Jimin elinde siyah keçeli kalemle, bacağını yastığına sarıp horul horul uyuyan Seokjin'in başına çömelmiş, alnına bir şeyler yazıyordu. Jimin'in munzurca gülen suratına bakıp olacaklar için heyecanlandı Yoongi.Görev tamamlanınca ayaklanıp ellerini sessizce birbirine çırptı Jimin. Sonra Taehyung'u da tekrar kollarının arasına alıp uyuma numarası yaptılar.
Jungkook da Yoongi'nin bileğinden kavrayıp odadan çıktı. Kapıyı sessizce kapattı.
"Çaktırma tamam mı?" diye gülerken bu sefer büyük bir gürültüyle girdiler odaya.
"Hadi kalkın lan! Okula geç kalıcaz, öğlen oldu!"
Seokjin başkan olduğundan sorumlulukları aklına gelip hemen yerinden fırlarken Yoongi güldüğü farkedilmesin diye arkasına dönüp saate bakmış gibi yaparak elini ağzına götürdü.
Dağınık saçları, şişmiş suratı ve en önemlisi de alnındaki yazıyla Seokjin'e gülmemek elde değildi.
Seokjin yan tarafına dönüp sarmaş dolaş şekilde uyuyan(!) ikiliyi uyandırmaya çalışırken Jungkook sesinde saklayamadığı dalga tonuyla "Ben onları uyandırırım. Annem kahvaltı hazırlamış. Biz Yoongi'yle buraları toparlayana kadar sen de ekmek alsana" dedi.
Seokjin "Yalnızım diye tek kişilik işlere hep beni gönderiyonuz yeter ama!" diye söylenirken göbeğini kaşıyarak ayaklanmıştı. Jungkook'un verdiği parayı alıp pijamasının cebine koydu. Koridora çıktığında Jungkook arkasından bağırdı.
"Yüzünü yıkamayacak mısın?"
"Yıkamıyorum lan. Beni beğenen böyle beğensin amınakoyim."
Dördü odada gülmekten yıkılırken Seokjin eliyle saçlarını gelişi güzel düzeltip Jungkook'un terliğini giyerek dışarı çıktı.
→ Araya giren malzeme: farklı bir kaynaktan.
/-- **Localised stability of admissible passive scalars in the drift (general space).** Let `θ₁`,
`θ₂` be jointly smooth with uniform rapid decay on `[a, b] × E`, `a < b`, solving
`∂ₜθᵢ + ⟪uᵢ, ∇θᵢ⟫ = Δθᵢ` there (one-sided time derivative within `[a, b]`) with the same datum
`θ₁ a = θ₂ a`, the drifts being `C¹`, divergence free and square integrable at each time of the
slab; let `D` be measurable with `|θ₂| ≤ Mi` on `[a, b] × D`, `|θ₂| ≤ Mo` on `[a, b] × Dᶜ`,
`∫_D ‖u₁(s) − u₂(s)‖² ≤ Vi` and `∫_{Dᶜ} ‖u₁(s) − u₂(s)‖² ≤ Vo` at every time of the slab. Then
`∫ (θ₁(t) − θ₂(t))² ≤ (Mi² Vi + Mo² Vo)(t − a)` for every `t ∈ [a, b]`
(`mixDriftStabilityLocal_production_le` at each time, then
`mixDriftStabilityLocal_integral_sub_sq_le_of_production_le`). -/
theorem mixDriftStabilityLocal_integral_sub_sq_le {a b : ℝ} (hab : a < b)
    {u₁ u₂ : ℝ → E → E} {θ₁ θ₂ : ℝ → E → ℝ} {D : Set E} (hD : MeasurableSet D)
    (hθ₁ : IsSmoothSpaceTimeOn (Set.Icc a b) θ₁) (hd₁ : HasUniformRapidDecayOn (Set.Icc a b) θ₁)
    (he₁ : ∀ t ∈ Set.Icc a b, ∀ x,
      timeDerivWithin (Set.Icc a b) θ₁ t x + ⟪u₁ t x, gradient (θ₁ t) x⟫ = (Δ (θ₁ t)) x)
    (hθ₂ : IsSmoothSpaceTimeOn (Set.Icc a b) θ₂) (hd₂ : HasUniformRapidDecayOn (Set.Icc a b) θ₂)
    (he₂ : ∀ t ∈ Set.Icc a b, ∀ x,
      timeDerivWithin (Set.Icc a b) θ₂ t x + ⟪u₂ t x, gradient (θ₂ t) x⟫ = (Δ (θ₂ t)) x)
    (hu₁ : ∀ t ∈ Set.Icc a b, ContDiff ℝ 1 (u₁ t))
    (hdiv₁ : ∀ t ∈ Set.Icc a b, VectorCalculus.IsDivFree (u₁ t))
    (hL₁ : ∀ t ∈ Set.Icc a b, MemLp (u₁ t) 2 (volume : Measure E))
    (hu₂ : ∀ t ∈ Set.Icc a b, ContDiff ℝ 1 (u₂ t))
    (hdiv₂ : ∀ t ∈ Set.Icc a b, VectorCalculus.IsDivFree (u₂ t))
    (hL₂ : ∀ t ∈ Set.Icc a b, MemLp (u₂ t) 2 (volume : Measure E))
    (h0 : θ₁ a = θ₂ a) {Mi Mo Vi Vo : ℝ}
    (hMi : ∀ t ∈ Set.Icc a b, ∀ x ∈ D, |θ₂ t x| ≤ Mi)
    (hMo : ∀ t ∈ Set.Icc a b, ∀ x ∈ Dᶜ, |θ₂ t x| ≤ Mo)
    (hVi : ∀ t ∈ Set.Icc a b, ∫ x in D, ‖u₁ t x - u₂ t x‖ ^ 2 ≤ Vi)
    (hVo : ∀ t ∈ Set.Icc a b, ∫ x in Dᶜ, ‖u₁ t x - u₂ t x‖ ^ 2 ≤ Vo)
    {t : ℝ} (ht : t ∈ Set.Icc a b) :
    ∫ x, (θ₁ t x - θ₂ t x) ^ 2 ≤ (Mi ^ 2 * Vi + Mo ^ 2 * Vo) * (t - a) := by
  have hS : UniqueDiffOn ℝ (Icc a b) := uniqueDiffOn_Icc hab
  -- decay exponent and uniform decay constants for `θᵢ`, `Dθᵢ`, `D²θᵢ`
  set K : ℕ := Module.finrank ℝ E + 1 with hK
  have hr1 : (Module.finrank ℝ E : ℝ) < (K : ℝ) := by rw [hK]; push_cast; linarith
  obtain ⟨A0, hA0, hA0b⟩ := hd₁.norm_le_rpow K
  obtain ⟨A1, hA1, hA1b⟩ := hd₁.norm_fderiv_le_rpow hθ₁ hS K
  obtain ⟨A2, hA2, hA2b⟩ := hd₁.norm_fderiv_fderiv_le_rpow hθ₁ hS K
  obtain ⟨B0, hB0, hB0b⟩ := hd₂.norm_le_rpow K
  obtain ⟨B1, hB1, hB1b⟩ := hd₂.norm_fderiv_le_rpow hθ₂ hS K
  obtain ⟨B2, hB2, hB2b⟩ := hd₂.norm_fderiv_fderiv_le_rpow hθ₂ hS K
  set C : ℝ := A0 + A1 + A2 + B0 + B1 + B2 with hC_def
  have hC : 0 ≤ C := by rw [hC_def]; positivity
  have h10 : ∀ s ∈ Icc a b, ∀ x, ‖θ₁ s x‖ ≤ C * (1 + ‖x‖) ^ (-(K : ℝ)) := fun s hs x =>
    le_decay_of_le_decay x (hA0b s hs x) (by rw [hC_def]; linarith)
  have h11 : ∀ s ∈ Icc a b, ∀ x, ‖fderiv ℝ (θ₁ s) x‖ ≤ C * (1 + ‖x‖) ^ (-(K : ℝ)) :=
    fun s hs x => le_decay_of_le_decay x (hA1b s hs x) (by rw [hC_def]; linarith)
  have h12 : ∀ s ∈ Icc a b, ∀ x, ‖fderiv ℝ (fderiv ℝ (θ₁ s)) x‖ ≤ C * (1 + ‖x‖) ^ (-(K : ℝ)) :=
    fun s hs x => le_decay_of_le_decay x (hA2b s hs x) (by rw [hC_def]; linarith)
  have h20 : ∀ s ∈ Icc a b, ∀ x, ‖θ₂ s x‖ ≤ C * (1 + ‖x‖) ^ (-(K : ℝ)) := fun s hs x =>
    le_decay_of_le_decay x (hB0b s hs x) (by rw [hC_def]; linarith)
  have h21 : ∀ s ∈ Icc a b, ∀ x, ‖fderiv ℝ (θ₂ s) x‖ ≤ C * (1 + ‖x‖) ^ (-(K : ℝ)) :=
    fun s hs x => le_decay_of_le_decay x (hB1b s hs x) (by rw [hC_def]; linarith)
  have h22 : ∀ s ∈ Icc a b, ∀ x, ‖fderiv ℝ (fderiv ℝ (θ₂ s)) x‖ ≤ C * (1 + ‖x‖) ^ (-(K : ℝ)) :=
    fun s hs x => le_decay_of_le_decay x (hB2b s hs x) (by rw [hC_def]; linarith)
  refine mixDriftStabilityLocal_integral_sub_sq_le_of_production_le hab hθ₁ hd₁ hθ₂ hd₂ h0
    (fun s hs => ?_) ht
  have hθ₁2 : ContDiff ℝ 2 (θ₁ s) := contDiff_infty.1 (hθ₁.contDiff_slice hs) 2
  have hθ₂2 : ContDiff ℝ 2 (θ₂ s) := contDiff_infty.1 (hθ₂.contDiff_slice hs) 2
  have key := mixDriftStabilityLocal_production_le hD hθ₁2 hθ₂2 (he₁ s hs) (he₂ s hs) (hu₁ s hs)
    (hdiv₁ s hs) (hL₁ s hs) (hu₂ s hs) (hdiv₂ s hs) (hL₂ s hs) hC hr1 (h10 s hs) (h11 s hs)
    (h12 s hs) (h20 s hs) (h21 s hs) (h22 s hs) (hMi s hs) (hMo s hs)
  have h1 : Mi ^ 2 * ∫ x in D, ‖u₁ s x - u₂ s x‖ ^ 2 ≤ Mi ^ 2 * Vi :=
    mul_le_mul_of_nonneg_left (hVi s hs) (sq_nonneg _)
  have h2 : Mo ^ 2 * ∫ x in Dᶜ, ‖u₁ s x - u₂ s x‖ ^ 2 ≤ Mo ^ 2 * Vo :=
    mul_le_mul_of_nonneg_left (hVo s hs) (sq_nonneg _)
  linarith
import Literature.NumberTheory.LFunctions.LittlewoodOscillationInputsPiProofs
import Literature.NumberTheory.LFunctions.PsiOscillationFromZero
import HarnessLib

/-!
# The gauge `x^b/log x` and the transform of `Π(x) − li(x)` (towards MV Cor. 15.4 (15.9) at a zero on the line)

Topic `Literature/NumberTheory/LFunctions`. Montgomery–Vaughan, *Multiplicative Number Theory I*,
§15.1: the `π(x) − li(x)` half of Theorem 15.2 runs Landau's lemma on
`∫_2^∞ (x^{Θ−ε} ∓ (Π(x) − li(x))) x^{-s-1} dx = 1/(s−Θ+ε) ∓ (1/s) log(ζ(s)(s−1)) ± r(s)/s`
(`Π(x) = ∑_{n ≤ x} Λ(n)/log n`, MV p. 464–465). The tree's
`LittlewoodOscillationInputsPiProofs.lean` (namespace `PiOmega`) has vendored this for the zeros
strictly to the right of the exponent, log-free: `D(s) = ∑ Λ(n)/(log n) n^{-s}` with `D' = ζ'/ζ`,
`E(s) = ∫_2^∞ x^{-s} dx/log x` with `E' = −2^{1−s}/(s−1)`, and the transforms of `Π` and of
`L(x) = li(max(2,x))`. For Corollary 15.4 (15.9), `π(x) − li(x) = Ω₋(x^{1/2}/log x)`, one needs the
same mechanism AT a zero `ρ₀ = b + iγ₀` ON the line `Re s = b` (for RH may hold), with the gauge
`x^b/log x` in place of `x^b`: its transform `K_b(s) = ∫_2^∞ x^{b−s−1} dx/log x` has a logarithmic
singularity at `s = b`, matching the logarithmic singularity of `log ζ(s)` at `ρ₀`
(`PiLiOscillationFromZero.lean`). This file supplies the pieces:

* `PiLi.gauge b`, `PiLi.gaugeMellin b = K_b` (holomorphic on `Re s > b`),
  `PiLi.hasDerivAt_gaugeMellin` (`K_b'(s) = −2^{b−s}/(s−b)`), `PiLi.re_gaugeMellin_ofReal_le`
  (`K_b(b+t) ≤ K_b(b+1) + log(1/t)` for `0 < t ≤ 1`) and `PiLi.norm_gaugeMellin_horizontal_le`
  (`|K_b(b+u+iγ)| ≤ |K_b(b+1+iγ)| + 1/g₀` for `0 < u ≤ 1`, `|γ| ≥ g₀ > 0`).
* `PiLi.piSubLi = Π − L` (with `PiOmega`'s `Π` and `L`), `PiLi.lamTilde = D − E`,
  `PiLi.mul_mellinIoi_piSubLi` (`s ∫_1^∞ (Π − L) x^{-s-1} dx = D(s) − E(s)`, `Re s > 1`),
  `PiLi.qFn` (`q(s) = (2^{1−s} − 1)/(s−1)`, entire) and `PiLi.hasDerivAt_lamTilde`
  (`(D − E)' = ζ₁'/ζ₁ + q`, `ζ₁(s) = (s−1)ζ(s)` Mathlib's `riemannZeta₁`), and
  `PiLi.primeCounting_sub_le_piSubLi` (`π(x) − li(x) ≤ Π(x) − L(x)` for `x ≥ 2`).

## References

* [MontgomeryVaughan2007] H. L. Montgomery, R. C. Vaughan, *Multiplicative Number Theory I.
  Classical Theory*, CUP 2007: §15.1, proof of Thm. 15.2 (book pp. 464–465; held copy PDF
  pp. 354–355); Cor. 15.4 (15.9) (p. 466).
-/

noncomputable section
Mahallenin marketine gittiğinde üstündeki bakışları hissedince etrafına baktı. Çoğu kişi ona bakıp gülmemek için dudaklarını dişliyordu. Seokjin ise yüzünü yıkamadan bile dünya yakışıklısı olduğu için öyle baktıklarını düşündü.
Ekmeklerin olduğu bölüme ulaştığında alışveriş arabasının içinde oturan minik bir çocuk Seokjin'in yüzüne dik dik bakmış, sonra da alnına bakarak hecelediği cümleyi annesine sormak için arkasını dönmüştü.
"Anne, bakiye ne demek?"
Annesi ne olduğunu anlamak için uzun olanın yüzüne baktığında "terbiyesiz " diye tıslamış ve arabasıyla oradan uzaklaşmıştı.
Genç olan her şeyden habersiz ekmeği alıp kasaya ilerleyeceğinde gelmişken okulda yemek için abur cubur almak için geri rafların arasına döndü.
"Seokjin bu ne tesadüf!"
Rafların arasında karşılaştığı genci gören Namjoon ilk gülümsese de gencin alnında yazan yazıyı görünce şaşırmış ardından elini ağzına götürüp gülüşünü yok etmek için öksürmeye başlamıştı.
"Günaydın hocam. Iyi misiniz?"
Seokjin öksürüklere boğulan adamın sırtına vururken Namjoon çöktüğü yerden kalkıp "bekle hemen geliyorum diyerek " yanından ayrıldı.
O sırada Jin çikolatalı süt almak için gittiği içecek dolabının yansımasında Namjoon için saçına şekil verip gözlerinin kenarlarındaki çapakları temizlerken farkettiği şeyle donakaldı.
Ne yazıyordu alnında öyle?
ERIKAB?
Dur bu yansımasıydı.
Hayır, HAYIR OLAMAZ!
BAKIRE!!
"Siktim sizi kollayın götünüzü şerefsizler!" diye söylenirken abur cuburları köşeye bırakıp ekmeği hızla kasadan geçirdi. Namjoon'a yakalanmadan başını yere eğerek hızlı adımlarıyla eve yürürken eliyle de alnındaki bu kara lekeyi silmeye çalışıyordu. Terliklerini sokakta sürüklerken çıkardığı sese güçlü adım sesleri eklendiğinde daha da hızlı yürümeye başladı. Sinirden mosmor olmuşken kolundan kavranıp durduruldu.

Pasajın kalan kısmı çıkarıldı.